Which order should you eat your food in? It's not all the same!
Research shows that extreme fluctuations in blood glucose levels are even more damaging than a steady high level. So how do we flatten the curve? The order in which you consume food can help dramatically
If you're reading this, you are probably familiar with the importance of avoiding the feared glucose spike, but here's a short refresher. Most consumed carbohydrates are converted into glucose and other simple sugars which quickly move from the digestive system into our bloodstream.
Blood plasma glucose level regulation is extremely important for our health. Heightened blood glucose levels are not only dangerous for people with diabetes; glucose is a reactive compound which causes inflammation-like states, oxidative stress, and protein glycation (sugars binding to proteins), causing cellular damage and promoting various chronic diseases and aging.
Insulin is the hormone responsible for instructing cells to take up the glucose, lowering our plasma glucose levels. However, frequent spikes in plasma glucose levels or constantly elevated plasma glucose levels cause repeated insulin secretion which can cause our cells to stop responding to insulin's instructions as effectively (we become insulin resistant), inhibiting our bodies' ability to regulate our glucose levels. Research shows that extreme fluctuations in blood glucose levels are more damaging than a steady high level. So how do we flatten the curve?
Vegetables or meat before pasta
One of the surprising ways in which extreme glucose spikes can be avoided, even while eating carbohydrate-rich food, is by carefully considering the order in which we eat different foodstuffs.
Traditionally, a complete meal in the western world includes vegetables (a salad or vegetable side dish; main source of fiber), meat or fish (main source of protein), and carbohydrates (bread, pasta, rice, other starchy vegetables, dessert). It has been shown that consuming fiber or protein before carbohydrate-rich food can significantly slow down and reduce the following rise in plasma glucose levels. The exact cause of this effect is not completely understood, but the theory is that when we eat carbohydrates on an empty stomach, they are very quickly broken down to simple sugars and absorbed into our bloodstream, causing a rapid spike in our plasma glucose levels. Protein and fibre can both provide a physical barrier slowing down glucose absorption and delay the movement of stomach contents from the stomach into the intestine by activating the secretion of certain hormones, leading to slower glucose absorption into the bloodstream and a flatter glucose spike following meal consumption. As Jessie Inchauspé, author of Glucose revolution, would put it – you should always try to „put clothes on“ carbs!

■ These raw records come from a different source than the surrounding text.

import Mathlib
import HarnessLib
import Summits.Ventures.LatticeQCDFlow.Scoring.HMCKernelSymmetry
import Literature.Barriers.QuantumFields.CenterSymmetryBreakingByQuarks

/-!
# The HMC kernel commutes with the global centre transformation: `⟨tr P⟩ = 0` for the Polyakov loop at EVERY step of an `SU(N)` HMC run from a hot start (but not from a cold one)

HONEST FRAMING: exact (Metropolis-corrected) sampling algorithms for lattice gauge theory;
figures of merit are autocorrelation/cost numbers at stated couplings and volumes; no
continuum-physics claim.

Venture `LatticeQCDFlow` (cell pub-lqcd), sub-topic `Scoring`, FANOUT row 21 (`su3-base`, arm HMC: the `SU(3)` baseline run
measures the Polyakov loop along the Markov chain).  NEW WORK of the cell — the CENTRE-SYMMETRY companion of row 16's
`HMCKernelSymmetry` (`Θ'`), row 21's `HMCKernelAxisPermutation` (`configPerm`) and `HMCKernelChargeConjugation` (`C`), for the
SAME kernel `hmcKernel B β ε w` (Gaussian momentum refresh, ANY kick–drift word `w` at step `ε`, Metropolis test on `ΔH`), over the
Literature's centre symmetry of pure gauge theory (`Literature/Barriers/QuantumFields/CenterSymmetryBreakingByQuarks`:
`centerTwist z t₀` — `U₀(x⃗, t₀) ↦ z U₀(x⃗, t₀)` on one time slice, `z` central —, `plaquetteHolonomy_centerTwist`,
`wilsonAction_centerTwist`, `map_centerTwist_pi_haar`, `integral_eq_zero_of_covariant`, `tracePolyakov`,
`isCenterCovariant_tracePolyakov`, and the EQUILIBRIUM statement `wilsonExpectation_tracePolyakov_eq_zero`) and the cell's
register calculus (`WilsonFlowRK3`, `KickDriftSymmetry`, `MomentumLawSymmetry`, `HMCKernelSymmetry`).  What is NEW here is the
statement about the SAMPLER at finite Markov time.  Nothing is cited as a fact; no number.

## What is proved (every `d ≥ 1`, `L ≥ 1`, `N`, `β`, `ε`, word `w`, basis `B : SuBasis N`, central `z`, slice `t₀`)

* §1 `plaquetteLoopSum_centerTwist` — the staple loop sum is twist-INVARIANT (plaquettes are centre-blind and the lower staple is
  conjugated by a link whose twist factor is central); hence **`flowGen_centerTwist`** (`Z(zU) = Z(U)`: the MD force does not see
  the twist), `rkRegister_centerTwist`, `rkPush_centerTwist` (`e^{X} (zU) = z (e^{X} U)`: central factors commute with the drift),
  **`mdWord_centerTwist`** — every kick–drift word is twist-equivariant WITH THE MOMENTA UNCHANGED; `energyChange_centerTwist`
  (`ΔH` invariant, `wilsonAction_centerTwist`); `wilsonFlowRK3_centerTwist` (the RK3 integrator of the measured flow commutes too).
* §2 **`hmcStep_centerTwist`**: `hmcStep (zU) (c, u) = z · hmcStep U (c, u)` for the SAME randomness (no transport of the noise is
  needed); hence **`hmcKernel_centerTwist`**: `κ(zU) = (z·)_* κ(U)` and **`conjKernel_hmcKernel_centerTwist`**: `conjKernel κ (z·) = κ`.
* §3 Twist-invariant starts stay twist invariant: `hmcChain_law_map_centerTwist`; the HOT start `∏ dHaar` is twist invariant
  (`map_centerTwist_pi_haar`), so **`integral_hmcChain_eq_zero_of_centerCovariant`** — every observable with `F(zU) = ω F(U)`,
  `ω ≠ 1`, has `E_N[F] = 0` at EVERY step `N` from any twist-invariant start — and in particular
  **`integral_hmcHotStart_tracePolyakov_eq_zero`**: for `SU(N)`, `N ≥ 2`, `E_N[tr P(y)] = 0` for every base site `y` AT EVERY STEP
  of the HMC chain started hot.  The COLD start `U ≡ 1` is NOT twist invariant and the statement is false for it at step `0`:
  `tracePolyakov_one` (`tr P(U ≡ 1) = N ≠ 0`) — the Polyakov loop average of a cold-started run relaxes to `0` only in Markov
  time, while a hot-started run has it exactly `0` at every step (a sharper implementation check than the equilibrium one).

NOT CLAIMED: arm E1 / heat bath; stationarity of `κ`; anything about `|P|` or the susceptibility (the deconfinement signal);
open boundary conditions (a separate file); floating point; numbers.
-/

noncomputable section

open Matrix MeasureTheory ProbabilityTheory ProbabilityTheory.Kernel
open Literature.MathematicalPhysics.QuantumFieldTheory
open Literature.MathematicalPhysics.QuantumFieldTheory.Luscher2010 (SuBasis)
open Literature.MathematicalPhysics.QuantumLattice (fundamentalRep continuous_fundamentalRep)
open Literature.Barriers.QuantumFields (twistConfig centerTwist centerTwist_apply twistConfig_mem_center
  plaquetteHolonomy_centerTwist wilsonAction_centerTwist centerTwistEquiv centerTwistEquiv_apply map_centerTwist_pi_haar
  integral_eq_zero_of_covariant tracePolyakov polyakovHolonomy isCenterCovariant_tracePolyakov)
open Summit.Ventures.LatticeQCDFlow.Exactness (conjKernel conjKernel_apply nHit)

namespace Summit.Ventures.LatticeQCDFlow.Scoring

variable {d L n : ℕ} [NeZero d]

/-! ## §1 Generator, kicks, drifts and words under the centre transformation -/

section Registers

variable {z : Matrix.specialUnitaryGroup (Fin n) ℂ} (hz : z ∈ Subgroup.center (Matrix.specialUnitaryGroup (Fin n) ℂ))
  (t₀ : ZMod L)
include hz

/-- Conjugating by a twisted link is conjugating by the untwisted one (the twist factor is central). -/
theorem inv_mul_mul_centerTwist (V : GaugeConfig d L (Matrix.specialUnitaryGroup (Fin n) ℂ)) (e : Edge d L)
    (H : Matrix.specialUnitaryGroup (Fin n) ℂ) :
    (centerTwist z t₀ V e)⁻¹ * H * centerTwist z t₀ V e = (V e)⁻¹ * H * V e := by
  have hc := Subgroup.mem_center_iff.1 (twistConfig_mem_center (d := d) (L := L) hz t₀ e)
  have key : (twistConfig z t₀ e)⁻¹ * (H * twistConfig z t₀ e) = H := by
    rw [hc H, ← mul_assoc, inv_mul_cancel, one_mul]
  rw [centerTwist_apply, show (if e.2 = 0 ∧ e.1 0 = t₀ then z else 1) = twistConfig z t₀ e from rfl]
  calc (twistConfig z t₀ e * V e)⁻¹ * H * (twistConfig z t₀ e * V e)
      = (V e)⁻¹ * ((twistConfig z t₀ e)⁻¹ * (H * twistConfig z t₀ e)) * V e := by
        rw [_root_.mul_inv_rev]; simp only [mul_assoc]
    _ = (V e)⁻¹ * H * V e := by rw [key]

/-- **The staple loop sum is centre-blind**: `Ω_{x,μ}(zU) = Ω_{x,μ}(U)`. -/
theorem plaquetteLoopSum_centerTwist (V : GaugeConfig d L (Matrix.specialUnitaryGroup (Fin n) ℂ)) (x : Site d L) (μ : Fin d) :
    plaquetteLoopSum (centerTwist z t₀ V) x μ = plaquetteLoopSum V x μ := by
  unfold plaquetteLoopSum
  refine Finset.sum_congr rfl fun ν _ => ?_
  split_ifs with h
  · rfl
  · rw [plaquetteHolonomy_centerTwist hz, plaquetteHolonomy_centerTwist hz, inv_mul_mul_centerTwist hz]

/-- **Lüscher's generator — the MD force — does not see the twist**: `Z(zU) = Z(U)`. -/
theorem flowGen_centerTwist (V : GaugeConfig d L (Matrix.specialUnitaryGroup (Fin n) ℂ)) :
    flowGen (centerTwist z t₀ V) = flowGen V := by
  funext e
  apply Subtype.ext
  rw [coe_flowGen, coe_flowGen, plaquetteLoopSum_centerTwist hz]

/-- Register updates (kicks) are twist invariant. -/
theorem rkRegister_centerTwist (a b ε : ℝ) (X : Edge d L → suAlgebra n)
    (W : GaugeConfig d L (Matrix.specialUnitaryGroup (Fin n) ℂ)) :
    rkRegister a b ε X (centerTwist z t₀ W) = rkRegister a b ε X W := by
  funext e
  simp only [rkRegister, flowGen_centerTwist hz]

/-- Exponential pushes (drifts) commute with the twist (its factors are central). -/
theorem rkPush_centerTwist (X : Edge d L → suAlgebra n) (W : GaugeConfig d L (Matrix.specialUnitaryGroup (Fin n) ℂ)) :
    rkPush X (centerTwist z t₀ W) = centerTwist z t₀ (rkPush X W) := by
  funext e
  have hc := Subgroup.mem_center_iff.1 (twistConfig_mem_center (d := d) (L := L) hz t₀ e)
  rw [rkPush, centerTwist_apply, centerTwist_apply, rkPush,
    show (if e.2 = 0 ∧ e.1 0 = t₀ then z else 1) = twistConfig z t₀ e from rfl, ← mul_assoc, hc, mul_assoc]

/-- **The RK3 integrator of the measured flow commutes with the twist.** -/
theorem wilsonFlowRK3_centerTwist (ε : ℝ) (V : GaugeConfig d L (Matrix.specialUnitaryGroup (Fin n) ℂ)) :
    wilsonFlowRK3 ε (centerTwist z t₀ V) = centerTwist z t₀ (wilsonFlowRK3 ε V) := by
  simp only [wilsonFlowRK3, rkRegister_centerTwist hz, rkPush_centerTwist hz]

/-- Every instruction commutes with the twist lifted to phase space — links twisted, momenta UNCHANGED (`Prod.map (centerTwist z t₀) id`). -/
theorem MDOp.apply_centerTwist (ε : ℝ) (op : MDOp) (zz : MDPhase d L n) :
    op.apply ε (Prod.map (centerTwist z t₀) id zz) = Prod.map (centerTwist z t₀) id (op.apply ε zz) := by
  cases op with
  | kick c => simp only [MDOp.apply, Prod.map_apply, Prod.map_fst, Prod.map_snd, id_eq, rkRegister_centerTwist hz]
  | drift a' => simp only [MDOp.apply, Prod.map_apply, Prod.map_fst, Prod.map_snd, id_eq, rkPush_centerTwist hz]

/-- **Every kick–drift word is twist-equivariant (momenta unchanged).** -/
theorem mdWord_centerTwist (ε : ℝ) (w : List MDOp) (zz : MDPhase d L n) :
    mdWord ε w (Prod.map (centerTwist z t₀) id zz) = Prod.map (centerTwist z t₀) id (mdWord ε w zz) := by
  induction w generalizing zz with
  | nil => rfl
  | cons op w ih => rw [mdWord_cons, mdWord_cons, MDOp.apply_centerTwist hz, ih]

variable [NeZero L]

Drinking fermented microdrinks
Another occasional habit we could easily get into is drinking fermented microdrinks before consuming carbohydrate-rich foods. Studies have shown that drinking fermented drinks before eating carbohydrate-rich food can improve our bodies' plasma glucose response after the meal. Be careful though, as the studies show this effect only applies to foods rich with complex carbohydrates (such as the starch in rice or potatoes), not to foods with simple carbohydrates (such as table sugar)! This means no amount of fermented food is going to prevent a sharp glucose spike after consuming an entire tub of ice cream or five glasses of soda.
The methods and mechanisms of plasma glucose regulation are varied, complex, and fascinating, but the bottom line is this: you need to deeply think about the food and drinks you are consuming.
You are literally built from the food you eat, it is not just sustenance, it has a profound impact on your physiology, physical and mental health, longevity and healthspan. If you don't monitor your plasma glucose levels, take note of how you feel in your body and mind after trying to dress up your carbs!